*What is required*. Using the records below, filter out every line that lacks "hgint" and copy the rest.

*Material for this exercise*.
/-- The `Σ`-cutoff vanishes where `∑ yᵢ ≥ S + κ`. [folklore] -/
theorem sumCutoff_eq_zero {S κ : ℝ} (hκ : 0 < κ) {y : Fin k → ℝ} (hy : S + κ ≤ ∑ i, y i) :
    sumCutoff S κ y = 0 := by
  unfold sumCutoff
  have : (S + κ - ∑ i, y i) / κ ≤ 0 := div_nonpos_of_nonpos_of_nonneg (by linarith) hκ.le
  rw [max_eq_left this, min_eq_right zero_le_one]

/-- **(G1)** For a test function `F` (measurable, supported in `(1+ε) • R_k`, square-integrable)
and `κ, η > 0` there is a continuous compactly supported `F̃`, vanishing wherever
`∑ yᵢ ≥ 1 + ε + κ`, with `∫ (F̃ - F)² ≤ η`. [cite: Polymath8b2014, §5.3, pp. 21–23] -/
theorem exists_continuous_sq_approx {ε : ℝ} {F : (Fin k → ℝ) → ℝ} (hF : IsPolymathTestFunction k ε F)
    {κ η : ℝ} (hκ : 0 < κ) (hη : 0 < η) :
    ∃ Ft : (Fin k → ℝ) → ℝ, Continuous Ft ∧ HasCompactSupport Ft ∧
      (∀ y, Ft y ≠ 0 → ∑ i, y i < 1 + ε + κ) ∧
      Integrable (fun x => (Ft x - F x) ^ 2) ∧ ∫ x, (Ft x - F x) ^ 2 ≤ η := by
  -- `F ∈ L²`
  have hzero : ∀ x, x ∉ scaledSimplex k (1 + ε) → F x = 0 := fun x hx => by
    by_contra h; exact hx (hF.support_subset h)
  have hint : Integrable (fun x => F x ^ 2) :=
    hF.integrableOn_sq.integrable_of_forall_notMem_eq_zero fun x hx => by simp [hzero x hx]
  have hmem : MemLp F 2 volume :=
    (memLp_two_iff_integrable_sq hF.measurable.aestronglyMeasurable).2 hint
  have hmem' : MemLp F (ENNReal.ofReal 2) volume := by
    rwa [show ENNReal.ofReal 2 = 2 by norm_num]
  obtain ⟨g, hgsupp, hgint, hgcont, hgmem⟩ :=
    hmem'.exists_hasCompactSupport_integral_rpow_sub_le (by norm_num : (0 : ℝ) < 2) hη
  have hgmem2 : MemLp g 2 volume := by rwa [show ENNReal.ofReal 2 = 2 by norm_num] at hgmem
  refine ⟨fun y => g y * sumCutoff (1 + ε) κ y, hgcont.mul (sumCutoff_continuous _ _),
    hgsupp.mul_right, fun y hy => ?_, ?_, ?_⟩
  · by_contra hge
    push Not at hge
    exact hy (show g y * sumCutoff (1 + ε) κ y = 0 by rw [sumCutoff_eq_zero hκ hge, mul_zero])
  · -- integrability of `(F̃ - F)²` by domination with `(g - F)²`
    have hdiff : Integrable (fun x => (g x - F x) ^ 2) := by
      have := (hgmem2.sub hmem).integrable_sq
      simpa using this
    have hpt : ∀ x, (g x * sumCutoff (1 + ε) κ x - F x) ^ 2 ≤ (g x - F x) ^ 2 := fun x => by
      have hχ0 := sumCutoff_nonneg (1 + ε) κ x
      have hχ1 := sumCutoff_le_one (1 + ε) κ x
      by_cases hx : x ∈ scaledSimplex k (1 + ε)
      · rw [sumCutoff_eq_one hκ hx.2, mul_one]
      · rw [hzero x hx, sub_zero, sub_zero, mul_pow]
        have : sumCutoff (1 + ε) κ x ^ 2 ≤ 1 := by nlinarith
        nlinarith [sq_nonneg (g x)]
    have hmeasd : AEStronglyMeasurable (fun x => (g x * sumCutoff (1 + ε) κ x - F x) ^ 2) volume :=
      (((hgcont.mul (sumCutoff_continuous _ _)).measurable.sub hF.measurable).pow_const 2)
        |>.aestronglyMeasurable
    exact hdiff.mono' hmeasd (ae_of_all _ fun x => by
      rw [Real.norm_eq_abs, abs_of_nonneg (sq_nonneg _)]; exact hpt x)
  · have hpt : ∀ x, (g x * sumCutoff (1 + ε) κ x - F x) ^ 2 ≤ (g x - F x) ^ 2 := fun x => by
      have hχ0 := sumCutoff_nonneg (1 + ε) κ x
      have hχ1 := sumCutoff_le_one (1 + ε) κ x
      by_cases hx : x ∈ scaledSimplex k (1 + ε)
      · rw [sumCutoff_eq_one hκ hx.2, mul_one]
      · rw [hzero x hx, sub_zero, sub_zero, mul_pow]
        have : sumCutoff (1 + ε) κ x ^ 2 ≤ 1 := by nlinarith
        nlinarith [sq_nonneg (g x)]
    have hdiff : Integrable (fun x => (g x - F x) ^ 2) := by
      have := (hgmem2.sub hmem).integrable_sq
      simpa using this
    calc ∫ x, (g x * sumCutoff (1 + ε) κ x - F x) ^ 2 ≤ ∫ x, (g x - F x) ^ 2 :=
          integral_mono_of_nonneg (ae_of_all _ fun x => sq_nonneg _) hdiff (ae_of_all _ hpt)
      _ = ∫ x, ‖F x - g x‖ ^ (2 : ℝ) := by
          refine integral_congr_ae (ae_of_all _ fun x => ?_)
          show (g x - F x) ^ 2 = ‖F x - g x‖ ^ (2 : ℝ)
          rw [Real.rpow_two, Real.norm_eq_abs, sq_abs]
          ring
      _ ≤ η := hgint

*Reply*.
  obtain ⟨g, hgsupp, hgint, hgcont, hgmem⟩ :=
      _ ≤ η := hgint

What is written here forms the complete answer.